No Safe Haven
Canada’s reputation as a multicultural idyll masks the reality of racial discrimination
Fighting racism
IN TORONTO, THE MOTHER OF29-YEAR-OLD Regis Korchinski-Paquet, who had Black, Indigenous and Ukrainian heritage, called police for help with a family conflict two days after George Floyd’s May 25 murder in Minneapolis, Minn. The officers went into the apartment and, from the hallway, she heard Regis calling, “Mom, help,” before she fell to her death from the 24th-floor balcony.
In Kinngait, Nunavut, a bystander recorded a video on June 1 of an RCMP officer dooring an allegedly inebriated Inuk man as he drove up to him, knocking him to the ground.
Since the novel coronavirus that causes COVID-19 was first identified in Wuhan, China, in December, anti-Asian hate crimes have been on the rise across the country, and Vancouver police were investigating 29 cases by the end of May, compared to four in the same time period the year before.

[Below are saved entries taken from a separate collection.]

/-- **The variance of the composite**: `Var Y ≥ (k/32)² (A·B − C²)`. [folklore: truncated second moment] -/
theorem boolVariance_clipPoly_ge {k : ℕ} {t : ℝ} (ht : 0 < t) (htk : t ≤ 1 / (2 * k))
    (hS4 : ∀ u v : ℝ, |u| ≤ 1 / (2 * k) → |v| ≤ 1 / (2 * k) → v ≤ u → k * (u - v) / 16 ≤ S.eval u - S.eval v)
    (hmean : boolAvg (evalBool s) = 0)
    (h4 : boolAvg (fun x => evalBool s x ^ 4) ≤ t ^ 2 * boolAvg (fun x => evalBool s x ^ 2))
    (h2 : boolAvg (fun x => evalBool s x ^ 2) ≤ t ^ 2) :
    ((k : ℝ) / 32) ^ 2 *
        ((boolAvg (fun x => evalBool s x ^ 2) - boolAvg (fun x => evalBool s x ^ 4) / t ^ 2) *
            (1 - boolAvg (fun x => evalBool s x ^ 2) / t ^ 2) -
          (boolAvg (fun x => evalBool s x ^ 4) / t ^ 3) ^ 2) ≤
      boolVariance (MvPolynomial.C (1 / 2 : ℝ) + MvPolynomial.C (1 / 2 : ℝ) * Polynomial.aeval s S) := by
  classical
  -- notation
  set σ : (Fin M → Bool) → ℝ := evalBool s with hσ
  set n : ℝ := (2 : ℝ) ^ M with hn
  have hn0 : 0 < n := by positivity
  set S2 : ℝ := ∑ x, σ x ^ 2 with hS2def
  set S4 : ℝ := ∑ x, σ x ^ 4 with hS4def
  have hE2 : boolAvg (fun x => evalBool s x ^ 2) = S2 / n := rfl
  have hE4 : boolAvg (fun x => evalBool s x ^ 4) = S4 / n := rfl
  have hsum0 : ∑ x, σ x = 0 := by
    have h : (∑ x, σ x) / n = 0 := hmean
    rcases div_eq_zero_iff.mp h with h | h
    · exact h
    · exact absurd h hn0.ne'
  -- the zone
  set Z : Finset (Fin M → Bool) := Finset.univ.filter (fun x => |σ x| ≤ t) with hZ
  have hZc_mem : ∀ x, x ∉ Z → t < |σ x| := by
    intro x hx
    by_contra h
    exact hx (Finset.mem_filter.mpr ⟨Finset.mem_univ _, not_lt.mp h⟩)
  -- (a) Σ_Z σ² ≥ S2 − S4/t²
  have ha : S2 - S4 / t ^ 2 ≤ ∑ x ∈ Z, σ x ^ 2 := by
    have hsplit2 := Finset.sum_filter_add_sum_filter_not Finset.univ (fun x => |σ x| ≤ t) (fun x => σ x ^ 2)
    have hsplit4 := Finset.sum_filter_add_sum_filter_not Finset.univ (fun x => |σ x| ≤ t) (fun x => σ x ^ 4)
    have hc : ∑ x ∈ Finset.univ.filter (fun x => ¬ |σ x| ≤ t), σ x ^ 2 ≤
        (∑ x ∈ Finset.univ.filter (fun x => ¬ |σ x| ≤ t), σ x ^ 4) / t ^ 2 := by
      rw [le_div_iff₀ (by positivity), Finset.sum_mul]
      refine Finset.sum_le_sum fun x hx => ?_
      have hx' : t < |σ x| := not_le.mp (Finset.mem_filter.mp hx).2
      have h1 : t ^ 2 ≤ σ x ^ 2 := by
        rw [← sq_abs (σ x)]; exact pow_le_pow_left₀ ht.le hx'.le 2
      nlinarith [sq_nonneg (σ x)]
    have hpos : 0 ≤ ∑ x ∈ Finset.univ.filter (fun x => |σ x| ≤ t), σ x ^ 4 :=
      Finset.sum_nonneg fun x _ => by positivity
    rw [← hZ] at hsplit2
    have : S4 / t ^ 2 ≥ (∑ x ∈ Finset.univ.filter (fun x => ¬ |σ x| ≤ t), σ x ^ 4) / t ^ 2 := by
      rw [hS4def, ← hsplit4]
      exact div_le_div_of_nonneg_right (by linarith) (by positivity)
    linarith
  -- (b) |Z| ≥ n − S2/t²
  have hb : n - S2 / t ^ 2 ≤ Z.card := by
    have hcard := Finset.card_filter_add_card_filter_not (s := (Finset.univ : Finset (Fin M → Bool)))
      (fun x => |σ x| ≤ t)
    rw [Finset.card_univ, Fintype.card_fun, Fintype.card_bool, Fintype.card_fin] at hcard
    have hc : ((Finset.univ.filter (fun x => ¬ |σ x| ≤ t)).card : ℝ) ≤ S2 / t ^ 2 := by
      rw [le_div_iff₀ (by positivity), hS2def,
        ← Finset.sum_filter_add_sum_filter_not Finset.univ (fun x => |σ x| ≤ t) (fun x => σ x ^ 2)]
      have h1 : ((Finset.univ.filter (fun x => ¬ |σ x| ≤ t)).card : ℝ) * t ^ 2 ≤
          ∑ x ∈ Finset.univ.filter (fun x => ¬ |σ x| ≤ t), σ x ^ 2 := by
        rw [← nsmul_eq_mul, ← Finset.sum_const]
        refine Finset.sum_le_sum fun x hx => ?_
        have hx' : t < |σ x| := not_le.mp (Finset.mem_filter.mp hx).2
        rw [← sq_abs (σ x)]; exact pow_le_pow_left₀ ht.le hx'.le 2
      have h0 : 0 ≤ ∑ x ∈ Finset.univ.filter (fun x => |σ x| ≤ t), σ x ^ 2 :=
        Finset.sum_nonneg fun x _ => by positivity
      linarith
    have hcardR : (Z.card : ℝ) + ((Finset.univ.filter (fun x => ¬ |σ x| ≤ t)).card : ℝ) = n := by
      rw [hZ, hn]; exact_mod_cast hcard
    linarith
  -- (c) |Σ_Z σ| ≤ S4/t³
  have hc : |∑ x ∈ Z, σ x| ≤ S4 / t ^ 3 := by
    have hsplit := Finset.sum_filter_add_sum_filter_not Finset.univ (fun x => |σ x| ≤ t) (fun x => σ x)
    rw [hsum0, ← hZ] at hsplit
    have heq : ∑ x ∈ Z, σ x = -∑ x ∈ Finset.univ.filter (fun x => ¬ |σ x| ≤ t), σ x := by linarith
    rw [heq, abs_neg]
    refine (Finset.abs_sum_le_sum_abs _ _).trans ?_
    rw [le_div_iff₀ (by positivity), Finset.sum_mul, hS4def,
      ← Finset.sum_filter_add_sum_filter_not Finset.univ (fun x => |σ x| ≤ t) (fun x => σ x ^ 4)]
    have h1 : ∑ x ∈ Finset.univ.filter (fun x => ¬ |σ x| ≤ t), |σ x| * t ^ 3 ≤
        ∑ x ∈ Finset.univ.filter (fun x => ¬ |σ x| ≤ t), σ x ^ 4 := by
      refine Finset.sum_le_sum fun x hx => ?_
      have hx' : t < |σ x| := not_le.mp (Finset.mem_filter.mp hx).2
      have h3 : t ^ 3 ≤ |σ x| ^ 3 := pow_le_pow_left₀ ht.le hx'.le 3
      have e : σ x ^ 4 = |σ x| * |σ x| ^ 3 := by
        calc σ x ^ 4 = |σ x| ^ 4 := (Even.pow_abs ⟨2, rfl⟩ _).symm
          _ = |σ x| * |σ x| ^ 3 := by ring
      rw [e]
      exact mul_le_mul_of_nonneg_left h3 (abs_nonneg _)
    have h0 : 0 ≤ ∑ x ∈ Finset.univ.filter (fun x => |σ x| ≤ t), σ x ^ 4 :=
      Finset.sum_nonneg fun x _ => by positivity
    linarith
  -- nonnegativity of A and B
  have hA0 : 0 ≤ S2 - S4 / t ^ 2 := by
    rw [hE2, hE4] at h4
    have : S4 / n ≤ t ^ 2 * (S2 / n) := h4
    rw [div_le_iff₀ hn0] at this
    have h' : S4 ≤ t ^ 2 * S2 := by
      calc S4 ≤ t ^ 2 * (S2 / n) * n := this
        _ = t ^ 2 * S2 := by field_simp
    rw [sub_nonneg, div_le_iff₀ (by positivity)]; linarith
  have hB0 : 0 ≤ n - S2 / t ^ 2 := by
    rw [hE2] at h2
    rw [sub_nonneg, div_le_iff₀ (by positivity)]
    rw [div_le_iff₀ hn0] at h2; linarith
  -- the zone double sum
  have hzone : 2 * (n - S2 / t ^ 2) * (S2 - S4 / t ^ 2) - 2 * (S4 / t ^ 3) ^ 2 ≤
      ∑ x ∈ Z, ∑ x' ∈ Z, (σ x - σ x') ^ 2 := by
    rw [sum_sum_sq_sub]
    have h1 : (n - S2 / t ^ 2) * (S2 - S4 / t ^ 2) ≤ Z.card * ∑ x ∈ Z, σ x ^ 2 :=
      mul_le_mul hb ha hA0 (by positivity)
    have h2' : (∑ x ∈ Z, σ x) ^ 2 ≤ (S4 / t ^ 3) ^ 2 := by
      rw [← sq_abs (∑ x ∈ Z, σ x)]
      exact pow_le_pow_left₀ (abs_nonneg _) hc 2
    linarith
  -- from the zone to the full double sum of `Y`
  have hmono : ((k : ℝ) / 32) ^ 2 * ∑ x ∈ Z, ∑ x' ∈ Z, (σ x - σ x') ^ 2 ≤
      ∑ x : Fin M → Bool, ∑ x' : Fin M → Bool,
        (evalBool (MvPolynomial.C (1 / 2 : ℝ) + MvPolynomial.C (1 / 2 : ℝ) * Polynomial.aeval s S) x -
          evalBool (MvPolynomial.C (1 / 2 : ℝ) + MvPolynomial.C (1 / 2 : ℝ) * Polynomial.aeval s S) x') ^ 2 := by
    simp_rw [evalBool_clipPoly]
    rw [Finset.mul_sum]
    calc ∑ x ∈ Z, ((k : ℝ) / 32) ^ 2 * ∑ x' ∈ Z, (σ x - σ x') ^ 2
        ≤ ∑ x ∈ Z, ∑ x' ∈ Z, (1 / 2 + S.eval (σ x) / 2 - (1 / 2 + S.eval (σ x') / 2)) ^ 2 := by
          refine Finset.sum_le_sum fun x hx => ?_
          rw [Finset.mul_sum]
          refine Finset.sum_le_sum fun x' hx' => ?_
          exact sq_sub_ge_of_zone htk hS4 (Finset.mem_filter.mp hx).2 (Finset.mem_filter.mp hx').2
      _ ≤ ∑ x, ∑ x' ∈ Z, (1 / 2 + S.eval (σ x) / 2 - (1 / 2 + S.eval (σ x') / 2)) ^ 2 :=
          Finset.sum_le_sum_of_subset_of_nonneg (Finset.filter_subset _ _)
            (fun x _ _ => Finset.sum_nonneg fun x' _ => sq_nonneg _)
      _ ≤ ∑ x, ∑ x', (1 / 2 + S.eval (σ x) / 2 - (1 / 2 + S.eval (σ x') / 2)) ^ 2 :=
          Finset.sum_le_sum fun x _ => Finset.sum_le_sum_of_subset_of_nonneg (Finset.filter_subset _ _)
            (fun x' _ _ => sq_nonneg _)
  -- assemble
  rw [boolVariance_eq_double_sum, hE2, hE4, le_div_iff₀ (by positivity)]
  have hrew : (S2 / n - S4 / n / t ^ 2) * (1 - S2 / n / t ^ 2) - (S4 / n / t ^ 3) ^ 2 =
      ((n - S2 / t ^ 2) * (S2 - S4 / t ^ 2) - (S4 / t ^ 3) ^ 2) / n ^ 2 := by
    field_simp
  rw [hrew]
  have hk0 : 0 ≤ ((k : ℝ) / 32) ^ 2 := sq_nonneg _
  calc ((k : ℝ) / 32) ^ 2 * (((n - S2 / t ^ 2) * (S2 - S4 / t ^ 2) - (S4 / t ^ 3) ^ 2) / n ^ 2) * (2 * n ^ 2)
      = ((k : ℝ) / 32) ^ 2 * (2 * (n - S2 / t ^ 2) * (S2 - S4 / t ^ 2) - 2 * (S4 / t ^ 3) ^ 2) := by
        field_simp
    _ ≤ ((k : ℝ) / 32) ^ 2 * ∑ x ∈ Z, ∑ x' ∈ Z, (σ x - σ x') ^ 2 := mul_le_mul_of_nonneg_left hzone hk0
    _ ≤ _ := hmono
import Literature.Topology.FourManifolds.SmoothSchoenfliesFiveLeCap
import HarnessLib

/-!
# The smooth Schoenflies theorem in dimensions `≥ 5` from Prop. A and the diffeomorphism clause
# of Prop. B (`n = 5`)

Topic `Literature/Topology/FourManifolds`, appendix to `SmoothSchoenfliesFiveLeCap.lean` (fact seat
of `Literature.Topology.FourManifolds.exists_diffeomorph_image_eq_sphereEquator_of_five_le`,
Milnor, *Lectures on the h-cobordism theorem* (1965), §9, Prop. D).  **Everything here is proved;
no named fact is introduced.**

In the printed proof of Prop. C(1) (p. 112; held copy PDF p. 59) the closed `5`-manifold
`M = W ∪ₕ D⁵` — here the cap `SphereHypersurfaceSides.TubeData.Cap` of a closed side `W` of a
smoothly embedded `S⁴ ⊆ S⁵` — is identified with `S⁵` by the words *"In B) we proved that `M` is
actually diffeomorphic to `S⁵`"*, i.e. by the **second sentence of Prop. B** ("If `n = 5` or `6`,
`Mⁿ` is diffeomorphic to `Sⁿ`" for a closed simply connected smooth homology `n`-sphere), which
the tree vendors as the named fact
`Literature.Topology.FourManifolds.nonempty_diffeomorph_sphere_of_homologySphere_five_six`
(`SmaleHomologySpheres.lean`).  `SmoothSchoenfliesFiveLeCap.lean` went through Milnor's proof of
that sentence (Kervaire–Milnor/Wall + Prop. A); this appendix records the assembly through the
sentence itself, which is the weakest interface: the tree proves it from Prop. A and
Kervaire–Milnor/Wall (`nonempty_diffeomorph_sphere_of_homologySphere_five_six_of_propA`,
`SmaleHomologySpheresFiveSix.lean`), from the h-cobordism theorem and `Θ₅ = Θ₆ = 0`
(`SmaleHomologySpheresFiveSixTheta.lean`), etc., so whichever of these lands first discharges the
`n + 1 = 5` branch of the fact.

* `SphereHypersurfaceSides.TubeData.nonempty_diffeomorph_cap_sphere_of_five_six` — GIVEN the
  Prop. B clause at universe `0`, the cap of a side of a smooth `S⁴ ⊆ S⁵` is diffeomorphic to `S⁵`
  (it is a closed simply connected smooth `5`-manifold with the homology of `S⁵`,
  `SmoothSchoenfliesFiveLeCap.lean` §6);
* `exists_diffeomorph_image_eq_sphereEquator_of_five_le_of_propA_of_cap` — the fact from Prop. A
  and ANY identification of all such caps with `S⁵` (the Palais–Cerf step and the assembly of
  `SmoothSchoenfliesFiveLeCap.lean` §§7–10, abstracted);
* `exists_diffeomorph_image_eq_sphereEquator_of_five_le_of_propA_of_five_six` — **the fact from
  Prop. A and the Prop. B clause** (`n = 5`).

## References

* J. Milnor, *Lectures on the h-cobordism theorem*, Princeton (1965), §9: Prop. B (p. 109; PDF
  p. 58), Prop. C(1) and its proof, Prop. D (pp. 111–112; PDF p. 59). [MilnorHCobordism1965]
-/

open scoped Manifold ContDiff Topology
open Set Function Metric

noncomputable section

namespace Literature.Topology.FourManifolds

namespace SphereHypersurfaceSides.TubeData

variable {f : sphere (0 : EuclideanSpace ℝ (Fin (4 + 1))) 1 →
  sphere (0 : EuclideanSpace ℝ (Fin (4 + 1 + 1))) 1} (D : TubeData f)

/-- **The cap is diffeomorphic to `S⁵`, GIVEN the diffeomorphism clause of Prop. B** (`n = 5`,
tree fact `nonempty_diffeomorph_sphere_of_homologySphere_five_six`, universe `0`): the cap is a
closed simply connected smooth `5`-manifold with the integral homology of `S⁵`.  Milnor's
"In B) we proved that `M` is actually diffeomorphic to `S⁵`".
[cite: MilnorHCobordism1965, §9, proof of Prop. C(1) (p. 112; PDF p. 59)] -/
theorem nonempty_diffeomorph_cap_sphere_of_five_six
    (h56 : nonempty_diffeomorph_sphere_of_homologySphere_five_six.{0}) (hm : 1 ≤ 4) :
    Nonempty (D.Cap hm ≃ₘ⟮𝓘(ℝ, EuclideanSpace ℝ (Fin (4 + 1))), 𝓡 (4 + 1)⟯
      sphere (0 : EuclideanSpace ℝ (Fin (4 + 1 + 1))) 1) :=
  h56 (4 + 1) (Or.inl rfl) (D.Cap hm) (fun _ hk hk5 => D.isZero_singularHomology_cap hm hk hk5)
    (D.nonempty_singularHomology_cap_iso hm)

end SphereHypersurfaceSides.TubeData

/-- **The fact from Prop. A and any identification of the caps with `S⁵`.**  If every cap
`TubeData.Cap` of a closed side of a smoothly embedded `S⁴ ⊆ S⁵` is diffeomorphic to `S⁵`, then
(Palais–Cerf step `TubeData.nonempty_diffeomorph_side_closedBall_of_diffeomorph`, flipped tube,
`RegularSublevel.diffeomorphOfPreimageEq`) every closed side of every side package is
diffeomorphic to `𝔻⁵` — the hypothesis `hC` of
`exists_diffeomorph_image_eq_sphereEquator_of_five_le_of_propA_of_sides_five` — and with Prop. A
for `n + 1 ≥ 6` the named fact follows.
[cite: MilnorHCobordism1965, §9, proofs of Prop. C(1) and Prop. D (p. 112; PDF p. 59)] -/
theorem exists_diffeomorph_image_eq_sphereEquator_of_five_le_of_propA_of_cap
    (hA : Milnor1965_propA.{0})
    (hcap : ∀ {f : sphere (0 : EuclideanSpace ℝ (Fin (4 + 1))) 1 →
        sphere (0 : EuclideanSpace ℝ (Fin (4 + 1 + 1))) 1}
      (D : SphereHypersurfaceSides.TubeData f) (hm : 1 ≤ 4),
      Nonempty (D.Cap hm ≃ₘ⟮𝓘(ℝ, EuclideanSpace ℝ (Fin (4 + 1))), 𝓡 (4 + 1)⟯
        sphere (0 : EuclideanSpace ℝ (Fin (4 + 1 + 1))) 1)) :
    exists_diffeomorph_image_eq_sphereEquator_of_five_le := by
  refine exists_diffeomorph_image_eq_sphereEquator_of_five_le_of_propA_of_sides_five hA
    fun K g hg => ?_
  obtain ⟨D⟩ := SphereHypersurfaceSides.nonempty_tubeData (m := 4) K.isSmoothEmbedding
  have hm : (1 : ℕ) ≤ 4 := by norm_num
  rcases D.preimage_Iic_eq_or hm hg with h | h
  · obtain ⟨Φ⟩ := hcap D hm
    obtain ⟨Ψ⟩ := D.nonempty_diffeomorph_side_closedBall_of_diffeomorph hm Φ
    exact ⟨(RegularSublevel.diffeomorphOfPreimageEq hg.isRegularLevel
      (D.isRegularLevel_sideFun hm) h).trans Ψ⟩
  · obtain ⟨Φ⟩ := hcap D.flip hm
    obtain ⟨Ψ⟩ := D.flip.nonempty_diffeomorph_side_closedBall_of_diffeomorph hm Φ
    exact ⟨(RegularSublevel.diffeomorphOfPreimageEq hg.isRegularLevel
      (D.flip.isRegularLevel_sideFun hm) h).trans Ψ⟩

/-- **The smooth Schoenflies theorem in dimensions `≥ 5` from Prop. A and the diffeomorphism
clause of Prop. B** (Milnor 1965, §9: Prop. D by "A) and C)", Prop. C(1) by "In B) we proved that
`M` is actually diffeomorphic to `S⁵`"): the named fact
`exists_diffeomorph_image_eq_sphereEquator_of_five_le` follows from `Milnor1965_propA` and
`nonempty_diffeomorph_sphere_of_homologySphere_five_six`, both at universe `0`.
[cite: MilnorHCobordism1965, §9, Prop. B, Prop. C(1), Prop. D and their proofs (pp. 109–112; PDF pp. 58–59)] -/
theorem exists_diffeomorph_image_eq_sphereEquator_of_five_le_of_propA_of_five_six
    (hA : Milnor1965_propA.{0}) (h56 : nonempty_diffeomorph_sphere_of_homologySphere_five_six.{0}) :
    exists_diffeomorph_image_eq_sphereEquator_of_five_le :=
  exists_diffeomorph_image_eq_sphereEquator_of_five_le_of_propA_of_cap hA
    fun D hm => D.nonempty_diffeomorph_cap_sphere_of_five_six h56 hm

end Literature.Topology.FourManifolds

end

As riots and protests escalated in the United States over Floyd’s death at the hands of four police officers, one of whom knelt on his neck for eight minutes and 46 seconds, Canadians have joined the chorus of voices calling for an end to racism and violence against Black, Indigenous and other racial minorities, especially police brutality. For them, it reawakened traumatic memories of every encounter they’d ever had with police, clicking through them like a slideshow, thinking, “That could have been me.”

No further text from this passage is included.